* _TASK STATEMENT_
Nothing is needed except the lines below that run from the one with "for a representation" through the one with "CONTAINS THE ANISOTROPIC", repeated exactly.

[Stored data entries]
import Mathlib
import Summits.Ventures.HodgeRepro2.T6A1WeilCEq

/-!
# T6A1Hodge — the complex split Weil space consists of `(2,2)`-classes (Lemma A1.2, «if» direction)

Tier-6 sub-goal A1 (route/T6-A1-t6-p1.md §1 (A1.ii); TARGET-T6.md §2 Layer II). TIER4 Lemma A1.2: for a
balanced face (every embedding `σ` lies in exactly two of the four CM types, p1's `IsWeilFace`) the
complex Weil space `W_ℂ = ⊕_σ ℂ·e_{1,σ} ∧ e_{2,σ} ∧ e_{3,σ} ∧ e_{4,σ}` lies in `H^{2,2}(B)`: each
`w_σ` has exactly two factors from `H^{1,0}` (the lines `ℓ_{i,σ}` with `σ ∈ T_i`, Lemma A0.5) and two
from `H^{0,1}`, and the factors of a wedge anticommute, so the monomial is `± (h^{1,0} ∧ h^{1,0}) ∧
(h^{0,1} ∧ h^{0,1})` — in the interface's vocabulary `weilC F ≤ hodge F 2 2` (`weilC_le_hodge`).
-/

namespace Summit.Ventures.HodgeRepro2.T6.A1Hodge

open A2Model A1WeilCEq

section reorder

variable {R : Type*} [Ring R] {S : Type*} [Ring S] [Module S R] [IsScalarTower S R R]

/-- A product of two anticommuting generators commutes with a third. -/
theorem even_comm (x : Fin 4 → R) (hswap : ∀ i j, x i * x j = -(x j * x i)) (i j k : Fin 4) :
    x i * x j * x k = x k * (x i * x j) := by
  rw [mul_assoc, hswap j k, mul_neg, ← mul_assoc, hswap i k, neg_mul, neg_neg, mul_assoc]

/-- Two products of two anticommuting generators commute. -/
theorem pair_comm (x : Fin 4 → R) (hswap : ∀ i j, x i * x j = -(x j * x i)) (i j k l : Fin 4) :
    x i * x j * (x k * x l) = x k * x l * (x i * x j) := by
  rw [← mul_assoc, even_comm x hswap i j k, mul_assoc, even_comm x hswap i j l, ← mul_assoc]

/-- Four pairwise anticommuting elements, two in `A` (positions `a ≠ b`) and two in `B`: their product
in the given order lies in `A · A · (B · B)`. -/
theorem prod_mem_sq_mul_sq {A B : Submodule S R} (x : Fin 4 → R)
    (hswap : ∀ i j, x i * x j = -(x j * x i)) (a b : Fin 4) (hab : a ≠ b)
    (hA : ∀ i, i = a ∨ i = b → x i ∈ A) (hB : ∀ i, i ≠ a → i ≠ b → x i ∈ B) :
    x 0 * x 1 * x 2 * x 3 ∈ A * A * (B * B) := by
  have mm : ∀ {p q r s : R}, p ∈ A → q ∈ A → r ∈ B → s ∈ B → p * q * (r * s) ∈ A * A * (B * B) :=
    fun hp hq hr hs => Submodule.mul_mem_mul (Submodule.mul_mem_mul hp hq) (Submodule.mul_mem_mul hr hs)
  have c01 : x 0 ∈ A → x 1 ∈ A → x 2 ∈ B → x 3 ∈ B → x 0 * x 1 * x 2 * x 3 ∈ A * A * (B * B) := by
    intro h0 h1 h2 h3
    rw [mul_assoc (x 0 * x 1)]
    exact mm h0 h1 h2 h3
  have c02 : x 0 ∈ A → x 2 ∈ A → x 1 ∈ B → x 3 ∈ B → x 0 * x 1 * x 2 * x 3 ∈ A * A * (B * B) := by
    intro h0 h2 h1 h3
    have : x 0 * x 1 * x 2 * x 3 = -(x 0 * x 2 * (x 1 * x 3)) := by
      rw [mul_assoc (x 0) (x 1), hswap 1 2, mul_neg, neg_mul, ← mul_assoc, mul_assoc (x 0 * x 2)]
    rw [this, Submodule.neg_mem_iff]
    exact mm h0 h2 h1 h3
  have c03 : x 0 ∈ A → x 3 ∈ A → x 1 ∈ B → x 2 ∈ B → x 0 * x 1 * x 2 * x 3 ∈ A * A * (B * B) := by
    intro h0 h3 h1 h2
    have : x 0 * x 1 * x 2 * x 3 = x 0 * x 3 * (x 1 * x 2) := by
      rw [mul_assoc (x 0) (x 1), mul_assoc (x 0), even_comm x hswap 1 2 3, ← mul_assoc]
    rw [this]
    exact mm h0 h3 h1 h2
  have c12 : x 1 ∈ A → x 2 ∈ A → x 0 ∈ B → x 3 ∈ B → x 0 * x 1 * x 2 * x 3 ∈ A * A * (B * B) := by
    intro h1 h2 h0 h3
    have : x 0 * x 1 * x 2 * x 3 = x 1 * x 2 * (x 0 * x 3) := by
      rw [mul_assoc (x 0) (x 1), ← even_comm x hswap 1 2 0, mul_assoc (x 1 * x 2)]
    rw [this]
    exact mm h1 h2 h0 h3
  have c13 : x 1 ∈ A → x 3 ∈ A → x 0 ∈ B → x 2 ∈ B → x 0 * x 1 * x 2 * x 3 ∈ A * A * (B * B) := by
    intro h1 h3 h0 h2
    have : x 0 * x 1 * x 2 * x 3 = -(x 1 * x 3 * (x 0 * x 2)) := by
      rw [mul_assoc (x 0 * x 1), hswap 2 3, mul_neg, ← mul_assoc, mul_assoc (x 0) (x 1),
        ← even_comm x hswap 1 3 0, mul_assoc (x 1 * x 3)]
    rw [this, Submodule.neg_mem_iff]
    exact mm h1 h3 h0 h2
  have c23 : x 2 ∈ A → x 3 ∈ A → x 0 ∈ B → x 1 ∈ B → x 0 * x 1 * x 2 * x 3 ∈ A * A * (B * B) := by
    intro h2 h3 h0 h1
    have : x 0 * x 1 * x 2 * x 3 = x 2 * x 3 * (x 0 * x 1) := by
      rw [mul_assoc (x 0 * x 1), pair_comm x hswap 0 1 2 3]
    rw [this]
    exact mm h2 h3 h0 h1
  fin_cases a <;> fin_cases b
  all_goals try exact (hab rfl).elim
  all_goals simp only [Fin.zero_eta, Fin.mk_one, Fin.isValue, Fin.reduceFinMk] at hA hB
  all_goals first
    | exact c01 (hA 0 (by decide)) (hA 1 (by decide)) (hB 2 (by decide) (by decide))
        (hB 3 (by decide) (by decide))
    | exact c02 (hA 0 (by decide)) (hA 2 (by decide)) (hB 1 (by decide) (by decide))
        (hB 3 (by decide) (by decide))
    | exact c03 (hA 0 (by decide)) (hA 3 (by decide)) (hB 1 (by decide) (by decide))
        (hB 2 (by decide) (by decide))
    | exact c12 (hA 1 (by decide)) (hA 2 (by decide)) (hB 0 (by decide) (by decide))
        (hB 3 (by decide) (by decide))
    | exact c13 (hA 1 (by decide)) (hA 3 (by decide)) (hB 0 (by decide) (by decide))
        (hB 2 (by decide) (by decide))
    | exact c23 (hA 2 (by decide)) (hA 3 (by decide)) (hB 0 (by decide) (by decide))
        (hB 1 (by decide) (by decide))

end reorder

variable (K : Type*) [Field K] [NumberField K]

/-- Generators of the exterior algebra anticommute (Mathlib's `ExteriorAlgebra.ι_add_mul_swap`). -/
theorem ι_mul_ι_swap (u v : H1C K) :
    ExteriorAlgebra.ι ℂ u * ExteriorAlgebra.ι ℂ v = -(ExteriorAlgebra.ι ℂ v * ExteriorAlgebra.ι ℂ u) :=
  eq_neg_of_add_eq_zero_left (ExteriorAlgebra.ι_add_mul_swap u v)

/-- LEMMA A1.2 («if»), on the interface: for a balanced face the complex split Weil space lies in
`H^{2,2}(B)` — `weilC F ≤ hodge F 2 2` (TIER4 Lemma A1.2; the «Hodge classes» clause of Theorem A1(ii)). -/
theorem weilC_le_hodge (F : FaceSetting K) : weilC F ≤ hodge F 2 2 := by
  classical
  refine iSup_le fun σ => ?_
  refine lineProd_le K σ _ fun u hu => ?_
  -- the two vertices with σ ∈ T i
  have hcard : (Finset.univ.filter fun i : Fin 4 => σ ∈ F.T i).card = 2 := by
    have := F.face.2 σ
    rw [Nat.card_eq_fintype_card, Fintype.card_subtype] at this
    exact this
  obtain ⟨a, b, hab, hset⟩ := Finset.card_eq_two.1 hcard
  have hmem : ∀ i : Fin 4, σ ∈ F.T i ↔ i = a ∨ i = b := by
    intro i
    have := Finset.ext_iff.1 hset i
    simpa [Finset.mem_filter, Finset.mem_insert, Finset.mem_singleton] using this
  have hsq : hodge F 2 2 = ιW (h10 F) * ιW (h10 F) * (ιW (h01 F) * ιW (h01 F)) := by
    unfold hodge
    rw [pow_two, pow_two]
  rw [hsq]
  refine prod_mem_sq_mul_sq (fun i => ExteriorAlgebra.ι ℂ (u i)) (fun i j => ι_mul_ι_swap K _ _)
    a b hab (fun i hi => ?_) (fun i hia hib => ?_)
  · exact ι_mem_ιW_h10 F ((hmem i).2 hi) (hu i)
  · exact ι_mem_ιW_h01 F (fun h => by rcases (hmem i).1 h with h | h <;> [exact hia h; exact hib h]) (hu i)

/-- THEOREM A1(ii), the «Hodge classes» clause (TIER4 Lemma A1.2 + Lemma A1.3): every element of the
rational split Weil line `weilQ K` is a Hodge class of type `(2,2)` — its complexification lies in
`hodge F 2 2`. -/
theorem extC_mem_hodge_of_mem_weilQ [IsGalois ℚ K] (F : FaceSetting K) {w : HB K} (hw : w ∈ weilQ K) :
    extC K w ∈ hodge F 2 2 := by
  classical
  have h1 : extC K w ∈ Submodule.span ℂ (extC K '' (weilQ K : Set (HB K))) :=
    Submodule.subset_span ⟨w, hw, rfl⟩
  rw [span_extC_weilQ_eq_weilC K F] at h1
  exact weilC_le_hodge K F h1

/-- The Hodge decomposition of `H¹(B, ℂ)` spans: `H^{1,0} + H^{0,1} = H¹(B, ℂ)` (TIER4 (A0.3)(iii),
Lemma A0.5: every eigenline lies in `h10 F` or in `h01 F`). -/
theorem h10_sup_h01_eq_top (F : FaceSetting K) : h10 F ⊔ h01 F = ⊤ := by
  classical
  rw [eq_top_iff, ← A1Complex.iSup_eigenSpace_eq_top K]
  refine iSup_le fun σ => ?_
  unfold A1Complex.eigenSpace
  refine iSup_le fun i => ?_
  by_cases h : σ ∈ F.T i
  · exact le_sup_of_le_left (le_iSup_of_le i (le_iSup_of_le σ (le_iSup_of_le h le_rfl)))
  · exact le_sup_of_le_right (le_iSup_of_le i (le_iSup_of_le σ (le_iSup_of_le h le_rfl)))

end Summit.Ventures.HodgeRepro2.T6.A1Hodge
include hφ₀ in
/-- **a chirp that is `1` on `X₀` dies on the fibre over `0`**: if `½⟨x, c x⟩ = 0` whenever `x|ι₁ = 0` then `φ₀ (unipOpPi c f) = φ₀ f` — the Siegel
unipotents `n(c)` with `c` supported on the `Y`-block act TRIVIALLY on `S_Y` (not merely by a scalar).
[cite: Kudla1986, proof of Thm. 2.8] [cite: MoeglinVignerasWaldspurger1987, Chap. 3 §IV.5] [cite: Rangarao1993, Lemma 3.2 (1), p. 351] -/
theorem fibreZero_unipOpPi (hc0 : ∀ x : ι₁ ⊕ ι₀ → F, x ∘ Sum.inl = 0 → halfForm c x = 0) (f : SchwartzBruhat (ι₁ ⊕ ι₀ → F)) :
    φ₀ (unipOpPi hl c f) = φ₀ f := by
  apply Subtype.ext
  funext u₀
  rw [hφ₀, hφ₀, coe_unipOpPi_apply, hc0 _ (Sum.elim_comp_inl (0 : ι₁ → F) u₀), neg_zero, AddChar.map_zero_eq_one, Circle.coe_one, one_mul]

include hφ₀ in
/-- the chirp coboundaries `unipOpPi (t c) φ − φ` lie in `ker φ₀`. [cite: Kudla1986, proof of Thm. 2.8] [cite: MoeglinVignerasWaldspurger1987, Chap. 3 §IV.5] -/
theorem span_unipOpPi_sub_le_ker_fibreZero (hc0 : ∀ x : ι₁ ⊕ ι₀ → F, x ∘ Sum.inl = 0 → halfForm c x = 0) :
    Submodule.span ℂ (Set.range fun p : F × SchwartzBruhat (ι₁ ⊕ ι₀ → F) => unipOpPi hl (p.1 • c) p.2 - p.2) ≤ LinearMap.ker φ₀ := by
  refine Submodule.span_le.2 ?_
  rintro _ ⟨⟨t, f⟩, rfl⟩
  rw [SetLike.mem_coe, LinearMap.mem_ker, map_sub, fibreZero_unipOpPi hl φ₀ hφ₀ (t • c) ?_ f, sub_self]
  intro x hx
  rw [halfForm_smul, hc0 x hx, mul_zero]

/-! ## §2 Kudla's anisotropy argument: `ker φ₀` is spanned by the chirp coboundaries -/

include hφ₀ in
/-- **KUDLA'S COBOUNDARY DIRECTION**: if `c` is ANISOTROPIC TRANSVERSALLY TO `X₀` (`½⟨x, c x⟩ = 0 ⇒ x|ι₁ = 0`) and `ψ` is continuous and
non-trivial, every `f ∈ 𝒮(F^{ι₁ ⊔ ι₀})` with `φ₀ f = 0` is a finite sum of chirp coboundaries `unipOpPi (t c) φ − φ` (`t ∈ F`).  Proof: ★ p829212
`mem_span_mul_sub_of_forall_eq_zero` at `X₀` with the multipliers `x ↦ ψ(−t·½⟨x, c x⟩)` — locally constant (★ `continuous_halfForm`), and a point `x ∉ X₀`
has `q := ½⟨x, c x⟩ ≠ 0`, so `t := −z∕q` with `ψ z ≠ 1` moves it. [cite: Kudla1986, proof of Thm. 2.8] [cite: MoeglinVignerasWaldspurger1987, Chap. 3 §IV.5]
[cite: GelbartRogawski1991, §3.2 (3.2.3) p. 457] [cite: BernsteinZelevinsky1976, §2.30–2.33] -/
theorem mem_span_unipOpPi_sub_of_fibreZero_eq_zero (hψ : ψ.IsContinuousNontrivial)
    (hca : ∀ x : ι₁ ⊕ ι₀ → F, halfForm c x = 0 → x ∘ Sum.inl = 0)
    {f : SchwartzBruhat (ι₁ ⊕ ι₀ → F)} (hf : φ₀ f = 0) :
    f ∈ Submodule.span ℂ (Set.range fun p : F × SchwartzBruhat (ι₁ ⊕ ι₀ → F) => unipOpPi hl (p.1 • c) p.2 - p.2) := by
  classical
  -- the multipliers `x ↦ ψ(-½⟨x, (t c) x⟩)`, locally constant, moving every point off `X₀ = {x | x|ι₁ = 0}`
  set 𝒰 : Set ((ι₁ ⊕ ι₀ → F) → ℂ) := Set.range fun t : F => fun u => ((ψ (-halfForm (t • c) u) : Circle) : ℂ) with h𝒰
  have h𝒰lc : ∀ u ∈ 𝒰, IsLocallyConstant u := by
    rintro _ ⟨t, rfl⟩
    exact (hl.comp_continuous (continuous_halfForm (t • c)).neg).comp Subtype.val
  have hsep : ∀ u : ι₁ ⊕ ι₀ → F, u ∉ {u | u ∘ Sum.inl = 0} → ∃ m ∈ 𝒰, m u ≠ 1 := by
    intro u hu
    have hq : halfForm c u ≠ 0 := fun h => hu (hca u h)
    obtain ⟨z, hz⟩ : ∃ z : F, ψ z ≠ 1 := AddChar.ne_zero_iff.1 hψ.2
    refine ⟨_, ⟨-(z / halfForm c u), rfl⟩, fun h => hz ?_⟩
    have ht : -halfForm ((-(z / halfForm c u)) • c) u = z := by
      rw [halfForm_smul, neg_mul, neg_neg, div_mul_cancel₀ z hq]
    rw [← ht]
    exact Circle.coe_inj.1 (by rw [Circle.coe_one]; exact h)
  have hf₀ : ∀ u ∈ {u : ι₁ ⊕ ι₀ → F | u ∘ Sum.inl = 0}, (f : (ι₁ ⊕ ι₀ → F) → ℂ) u = 0 := by
    intro u hu
    rw [eq_sumElim_zero_of_comp_inl_eq_zero hu, ← hφ₀, hf]
    rfl
  have hmem := mem_span_mul_sub_of_forall_eq_zero 𝒰 h𝒰lc {u | u ∘ Sum.inl = 0} hsep f.2 hf₀
  -- the ambient span is the image of ours under the inclusion `𝒮 ↪ (X → ℂ)`
  have hle : Submodule.span ℂ {g : (ι₁ ⊕ ι₀ → F) → ℂ | ∃ u' ∈ 𝒰, ∃ φ ∈ SchwartzBruhat (ι₁ ⊕ ι₀ → F), g = u' * φ - φ} ≤
      (Submodule.span ℂ (Set.range fun p : F × SchwartzBruhat (ι₁ ⊕ ι₀ → F) => unipOpPi hl (p.1 • c) p.2 - p.2)).map
        (SchwartzBruhat (ι₁ ⊕ ι₀ → F)).subtype := by
    refine Submodule.span_le.2 ?_
    rintro _ ⟨_, ⟨t, rfl⟩, φ, hφ, rfl⟩
    refine ⟨unipOpPi hl (t • c) ⟨φ, hφ⟩ - ⟨φ, hφ⟩, Submodule.subset_span ⟨(t, ⟨φ, hφ⟩), rfl⟩, ?_⟩
    rw [map_sub, Submodule.subtype_apply, Submodule.subtype_apply]
    congr 1
  obtain ⟨g, hg, hgf⟩ := hle hmem
  have : g = f := Subtype.ext hgf
  rw [← this]
  exact hg

include hφ₀ in
/-- **KUDLA'S FILTRATION IN THE MODEL: `ker φ₀ = span {unipOpPi (t c) φ − φ : t ∈ F, φ}`** for a second-degree datum `c` whose chirp is `1` on `X₀`
and anisotropic transversally to `X₀` — «the fibres at `w ≠ 0` carry non-trivial characters of the centre and die; at `w = 0` the centre acts
trivially». [cite: Kudla1986, Thm. 2.8 and its proof] [cite: MoeglinVignerasWaldspurger1987, Chap. 3 §IV.5] [cite: GelbartRogawski1991, §3.2 (3.2.3) p. 457] -/
theorem ker_fibreZero_eq_span_unipOpPi (hψ : ψ.IsContinuousNontrivial)
    (hc0 : ∀ x : ι₁ ⊕ ι₀ → F, x ∘ Sum.inl = 0 → halfForm c x = 0) (hca : ∀ x : ι₁ ⊕ ι₀ → F, halfForm c x = 0 → x ∘ Sum.inl = 0) :
    LinearMap.ker φ₀ = Submodule.span ℂ (Set.range fun p : F × SchwartzBruhat (ι₁ ⊕ ι₀ → F) => unipOpPi hl (p.1 • c) p.2 - p.2) :=
  le_antisymm (fun _ hf => mem_span_unipOpPi_sub_of_fibreZero_eq_zero hl φ₀ hφ₀ c hψ hca (LinearMap.mem_ker.1 hf))
    (span_unipOpPi_sub_le_ker_fibreZero hl φ₀ hφ₀ c hc0)

end Chirp

/-! ## §3 The head: `N`-coinvariants of an action trivial on `S_Y` and containing the anisotropic chirps -/

section Coinvariants

variable {N : Type*} [Group N] (τ : Representation ℂ N (SchwartzBruhat (ι₁ ⊕ ι₀ → F)))

omit [Field F] [ValuativeRel F] [IsNonarchimedeanLocalField F] [Fintype ι₁] [Fintype ι₀] in
/-- **(⊆)** if `N` acts trivially on `S_Y` (`φ₀ ∘ τ n = φ₀`), the `N`-coboundaries lie in `ker φ₀`. [cite: BernsteinZelevinsky1976, §2.30–2.33] -/
theorem coinvariantsKer_le_ker_fibreZero (h₁ : ∀ (n : N) (f : SchwartzBruhat (ι₁ ⊕ ι₀ → F)), φ₀ (τ n f) = φ₀ f) :
    Representation.Coinvariants.ker τ ≤ LinearMap.ker φ₀ := by
  refine Submodule.span_le.2 ?_
  rintro _ ⟨⟨n, f⟩, rfl⟩
  rw [SetLike.mem_coe, LinearMap.mem_ker, map_sub, h₁, sub_self]

variable [Invertible (2 : F)] (c : (ι₁ ⊕ ι₀ → F) →ₗ[F] (ι₁ ⊕ ι₀ → F))

include hφ₀ in
/-- **(⊇)** if every anisotropic chirp `unipOpPi (t c)` is some `τ n`, then `ker φ₀` consists of `N`-coboundaries (§2).
[cite: Kudla1986, proof of Thm. 2.8] [cite: MoeglinVignerasWaldspurger1987, Chap. 3 §IV.5] -/
theorem ker_fibreZero_le_coinvariantsKer (hψ : ψ.IsContinuousNontrivial) (hca : ∀ x : ι₁ ⊕ ι₀ → F, halfForm c x = 0 → x ∘ Sum.inl = 0)
    (h₂ : ∀ t : F, ∃ n : N, ∀ f : SchwartzBruhat (ι₁ ⊕ ι₀ → F), τ n f = unipOpPi hl (t • c) f) :
    LinearMap.ker φ₀ ≤ Representation.Coinvariants.ker τ := by
  intro f hf
  have hmem := mem_span_unipOpPi_sub_of_fibreZero_eq_zero hl φ₀ hφ₀ c hψ hca (LinearMap.mem_ker.1 hf)
  refine Submodule.span_le.2 ?_ hmem
  rintro _ ⟨⟨t, g⟩, rfl⟩
  obtain ⟨n, hn⟩ := h₂ t
  show unipOpPi hl (t • c) g - g ∈ Representation.Coinvariants.ker τ
  rw [← hn g]
  exact Representation.Coinvariants.sub_mem_ker n g

include hφ₀ in
/-- **THE HEAD — `Coinvariants.ker τ = ker φ₀`**: for a representation `τ` of any group `N` on `𝒮(F^{ι₁ ⊔ ι₀})` that is TRIVIAL on `S_Y` (h₁) and
CONTAINS THE ANISOTROPIC CHIRPS `unipOpPi (t c)` (h₂), the `N`-coboundaries are exactly the kernel of the fibre over `0`.  (N3 road: `N = N(ℓ)`,
`τ =` the transported Weil action, (h₁) by §4, (h₂) by §5 on the centre `Z(N(ℓ))`.) [cite: Kudla1986, Thm. 2.8] [cite: MoeglinVignerasWaldspurger1987, Chap. 3 §IV.5]
[cite: GelbartRogawski1991, §3.2 (3.2.3) p. 457] -/
theorem coinvariantsKer_eq_ker_fibreZero (hψ : ψ.IsContinuousNontrivial) (hca : ∀ x : ι₁ ⊕ ι₀ → F, halfForm c x = 0 → x ∘ Sum.inl = 0)
    (h₁ : ∀ (n : N) (f : SchwartzBruhat (ι₁ ⊕ ι₀ → F)), φ₀ (τ n f) = φ₀ f)
    (h₂ : ∀ t : F, ∃ n : N, ∀ f : SchwartzBruhat (ι₁ ⊕ ι₀ → F), τ n f = unipOpPi hl (t • c) f) :
    Representation.Coinvariants.ker τ = LinearMap.ker φ₀ :=
  le_antisymm (coinvariantsKer_le_ker_fibreZero φ₀ τ h₁) (ker_fibreZero_le_coinvariantsKer hl φ₀ hφ₀ τ c hψ hca h₂)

* _REPLY_
/-- **THE HEAD — `Coinvariants.ker τ = ker φ₀`**: for a representation `τ` of any group `N` on `𝒮(F^{ι₁ ⊔ ι₀})` that is TRIVIAL on `S_Y` (h₁) and
CONTAINS THE ANISOTROPIC CHIRPS `unipOpPi (t c)` (h₂), the `N`-coboundaries are exactly the kernel of the fibre over `0`.  (N3 road: `N = N(ℓ)`,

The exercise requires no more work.